TASK DIRECTIONS: Repeat exactly the lines from the first line of the records through the line containing "with the backgrounds", and nothing more.

SOURCE INFORMATION:
/-- ★★★ **THE INDEX-GENERIC EDITION (v1.1): THE BACKGROUNDS OF RECORD THROUGH A RE-INDEXING MAP `π : I → MemberZd θ.D θ.L`, PROPOSITION 6's BINDER DISCHARGED** —
for `θ` with `2 ≤ θ.D`, `5 ≤ θ.L`:
Proposition 6 produces `c35₀, M₆ > 0` such that for every leaf constant `c35 ≥ c35₀` and every junction floor `M₃ ≥ M₆`, [4]'s letters `SLet ∕ SLetUB`, any index `I` with a
re-indexing map `π : I → MemberZd θ.D θ.L`, member map `mem` with `π (mem M j m) = memZd M j m` at the admissible members, half-frame `(geo, Gp, GA, ιLoc, ops)` over `I`
with the backgrounds of record `fun i => bgZd θ.𝔸 θ.L (π i)` and `ιCfg := ιCfgZd`, N06's `B9.Thm33Printed c35 geo (fun i => bgZd θ.𝔸 θ.L (π i)) Gp GA` (over `I` —
sound sub-indices are the consumer's choice), the genuine averaging letter pin `hops`, and the EIGHT junction binders `DictAt ∕ InvAtH ∕ CurvAtInAk ∕ LandauAt ∕ HolderAtδ2 ∕ LinBddAt ∕ SrcAt ∕ SrcHolderAtδ2` at every
`j : Node00.IdxB8SubD θ` give the N05 row `∃ lam c₁ ρ₀, B8LeafOfRecordSubBP₂D θ (lam.cutSubBP₅ c₁ ρ₀)`.  Proof: the companion theorem with `bg := fun i => bgZd θ.𝔸 θ.L (π i)`,
`ιCfg := ιCfgZd` and `hP6 := prop6At_binder_domainSeq_holds` (every `IdxB8SubD` member obeys (1.3)–(1.4), `IdxB8SubD.domainSeq`; odd `L` is `θ.hL.1`), moved to the
leaf's `c35` by `prop6At_bgZd_mono` and transported along `hmem` through `reg335_bgZd_iff`.  Hypotheses are N06 content; N05 NOT discharged.
[cite: Balaban1985RegularSpaces, Prop. 6 (1.134)–(1.138) p.99, (1.33) p.82, (1.3)–(1.5) p.77, Lemma 1 – Thm 8 pp.79–101; Balaban1985BackgroundPropagators, (3.35) p.396, Thm 3.1 p.397, Thm 3.3 p.399] -/
theorem exists_residB8_b8LeafOfRecordSubBP₂D_cutSubBP₅_of_letters_thm33_junctionH_withQQP_P6I (θ : Stage3Params) (hD : 2 ≤ θ.D) (hL5 : 5 ≤ θ.L)
    [FiniteDimensional ℝ θ.𝔸] :
    ∃ c35₀ M₆ : ℝ, 0 < c35₀ ∧ 0 < M₆ ∧
      ∀ ⦃c35 : ℝ⦄, c35₀ ≤ c35 → ∀ ⦃M₃ : ℝ⦄, M₆ ≤ M₃ →
      -- [Balaban1985BackgroundPropagators] Thm 3.1's letter bounds and threshold
      ∀ {B₀'H B₂' BG BR cL : ℝ}, 0 < B₀'H → 0 ≤ B₂' → 0 ≤ BG → 0 ≤ BR → 0 < cL →
      -- [4]'s letters AT THE (1.3)–(1.5)-ADMISSIBLE `Ω₀ = ℤᵈ` LAW MEMBERS (p619291's texts verbatim): existence side and uniqueness side
      (∀ i : ZdIdx θ.D θ.L, i.Ω 0 = Set.univ → IdxB8LawsB θ.L i → B8ConstraintBonds.DomainSeq θ.L i.Ω → (∀ l, l < i.k → ∀ z ∈ i.Λs i.k l, ((θ.L : ℤ) ^ l) • z ∈ B8ConstraintBonds.Lam θ.L i.Ω l) → SockLettersRD (𝔸 := θ.𝔸) θ.L BG BR B₀'H B₂' cL i.η i.k i.Ω i.Λs) →
      (∀ i : ZdIdx θ.D θ.L, i.Ω 0 = Set.univ → IdxB8LawsB θ.L i → B8ConstraintBonds.DomainSeq θ.L i.Ω → (∀ l, l < i.k → ∀ z ∈ i.Λs i.k l, ((θ.L : ℤ) ^ l) • z ∈ B8ConstraintBonds.Lam θ.L i.Ω l) → ∀ α₀ : ℝ, 0 < α₀ → α₀ ≤ cL → ∀ U₀ : Site θ.D → Fin θ.D → θ.𝔸ˣ, (∀ x κ, U₀ x κ ∈ unitaryUnits θ.𝔸) →
        InAk θ.L i.k i.η α₀ i.Ω U₀ →
        ∃ (g Δ : (Site θ.D → θ.𝔸) →ₗ[ℂ] (Site θ.D → θ.𝔸)) (q : (Site θ.D → θ.𝔸) →ₗ[ℂ] (ℕ → Site θ.D → θ.𝔸))
          (qs : (ℕ → Site θ.D → θ.𝔸) →ₗ[ℂ] (Site θ.D → θ.𝔸)) (Aw c : (ℕ → Site θ.D → θ.𝔸) →ₗ[ℂ] (ℕ → Site θ.D → θ.𝔸))
          (H' : XSpace θ.D i.k θ.𝔸 →ₗ[ℂ] (Site θ.D → θ.𝔸)),
          (∀ x : Site θ.D → θ.𝔸, (∃ C : ℝ, ∀ y, ‖x y‖ ≤ C) → g (Δ x + qs (Aw (q x))) = x) ∧ (∀ φ, qs (c (q (g (g (qs φ))))) = qs φ) ∧
          (∀ (f : Site θ.D → θ.𝔸), ∀ x ∈ i.Ω 0, Δ f x = covLap i.η U₀ ((i.Ω 0).indicator f) x) ∧
          (∀ (μ : ℕ → Site θ.D → θ.𝔸), ∀ x ∈ i.Ω 0, qs μ x = QT θ.L i.k (i.Λs i.k) U₀ μ x) ∧
          (∀ (f : Site θ.D → θ.𝔸) (n : ℕ), n ≤ i.k → ∀ y ∈ i.Λs i.k n, q f n y = QprimeIter (zdBlocking θ.D θ.L) (bgT θ.L U₀) n f y) ∧
          (∀ (f : Site θ.D → θ.𝔸) (n : ℕ) (y : Site θ.D), ¬ (n ≤ i.k ∧ y ∈ i.Λs i.k n) → q f n y = 0) ∧
          (∀ (X : XSpace θ.D i.k θ.𝔸) (x : Site θ.D), ‖H' X x‖ ≤ B₀'H * ‖X‖) ∧
          (∀ n, n ≤ i.k → ∀ (X : XSpace θ.D i.k θ.𝔸), ∀ p ∈ {b : Site θ.D × Fin θ.D | SideTouches (i.Ω n) b.1 b.2},
            wt θ.L i.η n * ‖covDerivFwd i.η U₀ p.2 (H' X) p.1‖ ≤ B₀'H * ‖X‖) ∧
          (∀ X : XSpace θ.D i.k θ.𝔸, Bd2 θ.L i.η i.k i.Ω (covLap i.η U₀ (H' X)) (B₂' * ‖X‖)) ∧
          (∀ (Y : XSpace θ.D i.k θ.𝔸) (n : ℕ) (hn : n ≤ i.k) (y : Site θ.D), y ∈ i.Λs i.k n →
            QprimeIter (zdBlocking θ.D θ.L) (bgT θ.L U₀) n (H' Y) y = Y (⟨n, Nat.lt_succ_of_le hn⟩, y)) ∧
          (∀ (f : Site θ.D → θ.𝔸) (r : ℝ), 0 ≤ r → Bd2 θ.L i.η i.k i.Ω f r →
            (∀ x, ‖g f x‖ ≤ BG * r) ∧ ∀ n, n ≤ i.k → ∀ p ∈ {b : Site θ.D × Fin θ.D | SideTouches (i.Ω n) b.1 b.2},
              wt θ.L i.η n * ‖covDerivFwd i.η U₀ p.2 (g f) p.1‖ ≤ BG * r) ∧
          (∀ (f : Site θ.D → θ.𝔸) (r : ℝ), 0 ≤ r → Bd2 θ.L i.η i.k i.Ω f r → Bd2 θ.L i.η i.k i.Ω (f - g (qs (c (q (g f))))) (BR * r))) →
      -- ANY INDEX re-indexed into the `ℤᵈ` members of record by `π`, a member map landing on `memZd` at the admissible members, and N06's HALF-FRAME over it
      -- (geometries, the two kernel families of Thms 3.1–3.3 at the backgrounds `bgZd ∘ π`, the locality map, the letters)
      ∀ {I : Type} (π : I → MemberZd θ.D θ.L) (geo : I → B9.Geometry) (Gp GA : ∀ i, B9.KernelFamily (geo i) (bgZd θ.𝔸 θ.L (π i)))
        (mem : ℝ → ZdIdx θ.D θ.L → ℕ → I),
        (∀ (M : ℝ) (j : IdxB8SubD θ) (m : ℕ), π (mem M j.1.1.1.1 m) = memZd M j.1.1.1.1 m) →
      ∀ (ιLoc : ∀ (M : ℝ) (i : ZdIdx θ.D θ.L) (m : ℕ), (Site θ.D → Fin θ.D → θ.𝔸) → (geo (mem M i m)).Loc)
        (ops : ℝ → ZdIdx θ.D θ.L → ℕ → OpsZd θ.D θ.𝔸)
      -- THE GENUINE AVERAGING LETTER (as in the companion; `θ.𝔸` finite-dimensional over `ℝ`, a theorem-level instance)
        (τ : θ.𝔸 →ₗ[ℂ] ℂ) {Cτ : ℝ}, (∀ x y : θ.𝔸, |(τ (star x * y)).re| ≤ Cτ * ‖x‖ * ‖y‖) →
      ∀ (ops₀ : ℝ → ZdIdx θ.D θ.L → ℕ → OpsZd θ.D θ.𝔸),
        (∀ (M : ℝ) (i : ZdIdx θ.D θ.L) (m : ℕ), ops M i m = withQQP τ θ.L (fun m' l => towerBondsP θ.L i.Ω (i.Λs m') l) ops₀ M i m) →
      ∀ {a₃ c69 β cS cSβ : ℝ} {CH : ℝ → ℝ} {len : Site θ.D → ℝ},
      -- N06's THEOREM 3.3 AS PRINTED at the backgrounds of record, by name
        B9.Thm33Printed c35 geo (fun i => bgZd θ.𝔸 θ.L (π i)) Gp GA →
      -- dag-n06-b's JUNCTION DICTIONARY BINDERS at the (1.3)–(1.5)-admissible members, guarded — EIGHT of them: NO `havg` (companion), NO `hP6` (this file)
        (∀ (M : ℝ) (j : IdxB8SubD θ) (m : ℕ), 1 ≤ M → M₃ ≤ M → m ≤ j.1.1.1.1.k → DictAt geo (fun i => bgZd θ.𝔸 θ.L (π i)) GA θ.L mem (fun M i m U₀ hU₀ => ιCfgZd θ.𝔸 θ.L M i m U₀ hU₀) ιLoc ops M j.1.1.1.1 m) →
        (∀ (M : ℝ) (j : IdxB8SubD θ) (m : ℕ), 1 ≤ M → M₃ ≤ M → m ≤ j.1.1.1.1.k → InvAtH (fun i => bgZd θ.𝔸 θ.L (π i)) θ.L mem (fun M i m U₀ hU₀ => ιCfgZd θ.𝔸 θ.L M i m U₀ hU₀) ops c35 a₃ M j.1.1.1.1 m) →
        (∀ (M : ℝ) (j : IdxB8SubD θ) (m : ℕ), 1 ≤ M → M₃ ≤ M → m ≤ j.1.1.1.1.k → CurvAtInAk θ.L ops c69 M j.1.1.1.1 m) →
        (∀ (M : ℝ) (j : IdxB8SubD θ) (m : ℕ), 1 ≤ M → M₃ ≤ M → m ≤ j.1.1.1.1.k → LandauAt (fun i => bgZd θ.𝔸 θ.L (π i)) θ.L mem (fun M i m U₀ hU₀ => ιCfgZd θ.𝔸 θ.L M i m U₀ hU₀) ops c35 a₃ M j.1.1.1.1 m) →
        (∀ (M : ℝ) (j : IdxB8SubD θ) (m : ℕ), 1 ≤ M → M₃ ≤ M → m ≤ j.1.1.1.1.k → HolderAtδ2 geo (fun i => bgZd θ.𝔸 θ.L (π i)) GA θ.L mem (fun M i m U₀ hU₀ => ιCfgZd θ.𝔸 θ.L M i m U₀ hU₀) ops β len CH M j.1.1.1.1 m) →
        (∀ (M : ℝ) (j : IdxB8SubD θ) (m : ℕ), 1 ≤ M → M₃ ≤ M → m ≤ j.1.1.1.1.k → LinBddAt θ.L ops M j.1.1.1.1 m) →
        (∀ (M : ℝ) (j : IdxB8SubD θ) (m : ℕ), 1 ≤ M → M₃ ≤ M → m ≤ j.1.1.1.1.k → SrcAt (fun i => bgZd θ.𝔸 θ.L (π i)) θ.L mem (fun M i m U₀ hU₀ => ιCfgZd θ.𝔸 θ.L M i m U₀ hU₀) ops c35 a₃ cS M j.1.1.1.1 m) →
        (∀ (M : ℝ) (j : IdxB8SubD θ) (m : ℕ), 1 ≤ M → M₃ ≤ M → m ≤ j.1.1.1.1.k → SrcHolderAtδ2 (fun i => bgZd θ.𝔸 θ.L (π i)) θ.L mem (fun M i m U₀ hU₀ => ιCfgZd θ.𝔸 θ.L M i m U₀ hU₀) ops c35 a₃ β len cSβ M j.1.1.1.1 m) →
      -- the junction's primitive constants ((3.27) `a₃`, (3.69) `c69`, source `c_S c_Sβ`) and Theorem 8's source size factor `γ₈`
        0 < a₃ → 0 ≤ c69 → 0 ≤ cS → 0 ≤ cSβ → ∀ {γ₈ : ℝ}, 1 ≤ γ₈ →
        ∃ (lam : ResidB8 θ) (c₁ : ℝ) (ρ₀ : ℕ), B8LeafOfRecordSubBP₂D θ (lam.cutSubBP₅ c₁ ρ₀) := by
  have hL1 : 1 ≤ θ.L := le_trans (by norm_num) hL5
  -- [B8] PROPOSITION 6 at the `ℤᵈ` frame of record, every (1.3)–(1.4) member (dag-n05-e p620522 §4; odd `L` from the datum)
  obtain ⟨c35₀, c₆, K₆, M₆, hc35₀, hc₆, hK₆, hM₆, hP6⟩ :=
    prop6At_binder_domainSeq_holds (𝔸 := θ.𝔸) hD hL5 θ.hL.1 (fun _ : ZdIdx θ.D θ.L => True)
  refine ⟨c35₀, M₆, hc35₀, hM₆, ?_⟩
  intro c35 hc35 M₃ hM₃ B₀'H B₂' BG BR cL hB₀'H hB₂' hBG hBR hcL SLet SLetUB I π geo Gp GA mem hmem ιLoc ops τ Cτ hCτ ops₀ hops a₃ c69 β cS cSβ CH len
    h33 hdict hinv hcurv hlan hhol hlin hsrc hsrcH ha₃ hc69 hcS hcSβ γ₈ hγ₈
  refine exists_residB8_b8LeafOfRecordSubBP₂D_cutSubBP₅_of_letters_thm33_junctionH_withQQP θ hD hL5 hB₀'H hB₂' hBG hBR hcL SLet SLetUB
    geo (fun i => bgZd θ.𝔸 θ.L (π i)) Gp GA mem (fun M i m U₀ hU₀ => ιCfgZd θ.𝔸 θ.L M i m U₀ hU₀) ιLoc ops τ hCτ ops₀ hops h33 hdict ?_ hinv hcurv hlan hhol hlin hsrc hsrcH hc₆ hK₆ ha₃ hc69 hcS hcSβ hγ₈
  -- `hP6` DISCHARGED: the member obeys (1.3)–(1.4) (`IdxB8SubD.domainSeq`), the floor `M₆ ≤ M₃ ≤ M`, the class constant moved up to the leaf's `c35`,
  -- and the (3.35) field transported from `memZd M j m` to `π (mem M j m)` along `hmem` (the field unfolded by `reg335_bgZd_iff`)
  intro M j m hM1 hM hm α₀ U₀ hU₀ hα₀ hMα hIn
  have h6 := prop6At_bgZd_mono (𝔸 := θ.𝔸) hL1 hc35 (le_trans zero_le_one hM1) hK₆.le
    (hP6 M j.1.1.1.1 m trivial j.domainSeq (le_trans hM₃ hM)) α₀ U₀ hU₀ hα₀ hMα hIn
  rw [reg335_bgZd_iff] at h6
  show (bgZd θ.𝔸 θ.L (π (mem M j.1.1.1.1 m))).Reg335 c35 (K₆ * α₀) (ιCfgZd θ.𝔸 θ.L M j.1.1.1.1 m U₀ hU₀)
  rw [reg335_bgZd_iff, hmem M j m]
  exact h6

RESPONSE TO THE EXERCISE:
/-- ★★★ **THE INDEX-GENERIC EDITION (v1.1): THE BACKGROUNDS OF RECORD THROUGH A RE-INDEXING MAP `π : I → MemberZd θ.D θ.L`, PROPOSITION 6's BINDER DISCHARGED** —
for `θ` with `2 ≤ θ.D`, `5 ≤ θ.L`:
Proposition 6 produces `c35₀, M₆ > 0` such that for every leaf constant `c35 ≥ c35₀` and every junction floor `M₃ ≥ M₆`, [4]'s letters `SLet ∕ SLetUB`, any index `I` with a
re-indexing map `π : I → MemberZd θ.D θ.L`, member map `mem` with `π (mem M j m) = memZd M j m` at the admissible members, half-frame `(geo, Gp, GA, ιLoc, ops)` over `I`
with the backgrounds of record `fun i => bgZd θ.𝔸 θ.L (π i)` and `ιCfg := ιCfgZd`, N06's `B9.Thm33Printed c35 geo (fun i => bgZd θ.𝔸 θ.L (π i)) Gp GA` (over `I` —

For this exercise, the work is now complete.